Nice summary, I hope you found the paper interesting!

> We [i.e., the report authors] took a production Python system and
> rewrote bits of it in Haskell, some of which is now in production
> use. We conclude the following:
> 
> - Python lets you just do whatever the hell you want, but Haskell
> demands that you actually have a *plan* before you start churning
> out code and running it. The result is generally cleaner and more
> consistent when you get there.
> 
> - Haskell's much-criticised immutable data is actually an
> *advantage* for backtracking search problems.
> 
> - Haskell wins for thread-safety.
> 
> - ADTs are nicer than exceptions.
> 
> - The parts of Haskell stolen by Python aren't as nice in Python as
> they are in Haskell. [Well, duh.]

I'd say unfortunately, not just duh…

> - We like what GHC provides for profiling.
> 
> - We are dissappointed by what GHC provides for debugging.
> 
> - "String" is too slow. None of the alternatives seem to be widely
> supported. If your library consumes Strings and returns Strings, the
> fact that ByteString exists doesn't help you.
> 
> - Recent changes to GHC broke our code. (Specifically, extensible
> exceptions.) We were quite surprised that such a "stable" and
> "mature" system as GHC would do this to us.
> 
> - Haskell has quite a high barrier to entry. [Again, duh.]
> 
> The paper also contains an interesting section that basically says
> "we tried porting the Python implementing of XYZ into Haskell, but
> there wasn't really any advantage because it's all I/O". In my
> humble opinion, "it's all I/O" is a common beginner's mistake.
> Reading between the lines, it sounds like they wrote the whole thing
> in the IO monad, and then decided it looked just like the existing
> Python code so there wasn't much point in continuing.
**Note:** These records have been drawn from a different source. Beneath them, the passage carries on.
/-- **The level of the shell convolution.** Let `N'` be an admissible level with
`U ⊇ ι_v^∞(K_v(e^{-N'}))`, and let `θ` be left `ι_v(K_v(e^{-N}))`-invariant and left invariant under the
elements of `(1,U)` trivial at `v`. Then `e_J ⋆ θ` is left `(1, U ⊓ K_v(e^{-N'}))`-invariant. (Typical `θ`:
`L_{ι_v(a)} θ'` for `θ'` left `(1,U)`-invariant and `a ∈ GL_2(K_v)`.) [cite: Bump1997, §4.4] -/
theorem shellConv_ofFinite_mul {N' : ℕ} (hN' : D.LevelOK N') (hKU : (localCongruenceSubgroup 2 K v N').map (ofLocalFinite K v) ≤ U)
    {θ : (AdelicGroupData.gl 2 K).Adelic → ℝ} (hθc : Continuous θ) (hθK : D.IsLeftKvInvariant θ)
    (hθU : ∀ u ∈ U, GLn.toLocalAt 2 K v (GLn.ofFinite 2 K u) = 1 → ∀ g : GL (Fin 2) (AdeleRing (𝓞 K) K), θ (GLn.ofFinite 2 K u * g) = θ g)
    {u : GL (Fin 2) (FiniteAdeleRing (𝓞 K) K)} (hu : u ∈ levelInfAt K v U N') (g : GL (Fin 2) (AdeleRing (𝓞 K) K)) :
    D.shellConv θ (GLn.ofFinite 2 K u * g) = D.shellConv θ g := by
  have huv : toLocalFinite K v u ∈ localCongruenceSubgroup 2 K v N' := hu.2
  set s : (AdelicGroupData.gl 2 K).Adelic := GLn.awayFrom 2 K v (GLn.ofFinite 2 K u) with hs
  have hs1 : GLn.toLocalAt 2 K v s = 1 := GLn.toLocal_awayFrom _
  have hθs : ∀ h, θ (s * h) = θ h := by
    intro h
    have e : s = (GLn.ofFinite 2 K (u * (ofLocalFinite K v (toLocalFinite K v u))⁻¹) : (AdelicGroupData.gl 2 K).Adelic) := by
      rw [map_mul, map_inv, ofFinite_ofLocalFinite]; rfl
    have hmem : u * (ofLocalFinite K v (toLocalFinite K v u))⁻¹ ∈ U := U.mul_mem hu.1 (U.inv_mem (hKU ⟨_, huv, rfl⟩))
    have h1 : GLn.toLocalAt 2 K v (GLn.ofFinite 2 K (u * (ofLocalFinite K v (toLocalFinite K v u))⁻¹)) = 1 := by
      rw [← e]; exact hs1
    rw [e]
    exact hθU _ hmem h1 h
  have e : GLn.ofFinite 2 K u * g =
      (s * (GLn.toAdelic 2 K v (toLocalFinite K v u) * @id (AdelicGroupData.gl 2 K).Adelic g) : (AdelicGroupData.gl 2 K).Adelic) := by
    rw [← mul_assoc, ← ofFinite_eq_awayFrom_mul_toAdelic (v := v) u]; rfl
  rw [e, D.shellConv_mul_of_toLocalAt_eq_one θ hs1 hθs, D.shellConv_toAdelic_mul hθc hθK (D.localCongruenceSubgroup_le_J hN' huv),
    D.shellChar_eq_one_of_mem_localCongruenceSubgroup hN' huv, map_one, one_mul]
  rfl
Not quite (not all was in the I/O monad). It doesn't make sense to
rewrite 40K of lines from language A into language B just for fun. But
the advantages were not as strong as for the balancing algorithms to
justify any potential conversion. They were strong, just not strong
enough.

> I guess it's
> one of the bad habits that imperative programmers get into. With a
> little more experience, you eventually figure out that you can limit
> the stuff actually in the IO monad to a surprisingly small section,
> and so almost everything else in pure code, no matter how much the
> problem looks like it's "all I/O". But anyway, I'm only guessing
> from what I can actually see with my own eyes in the report itself.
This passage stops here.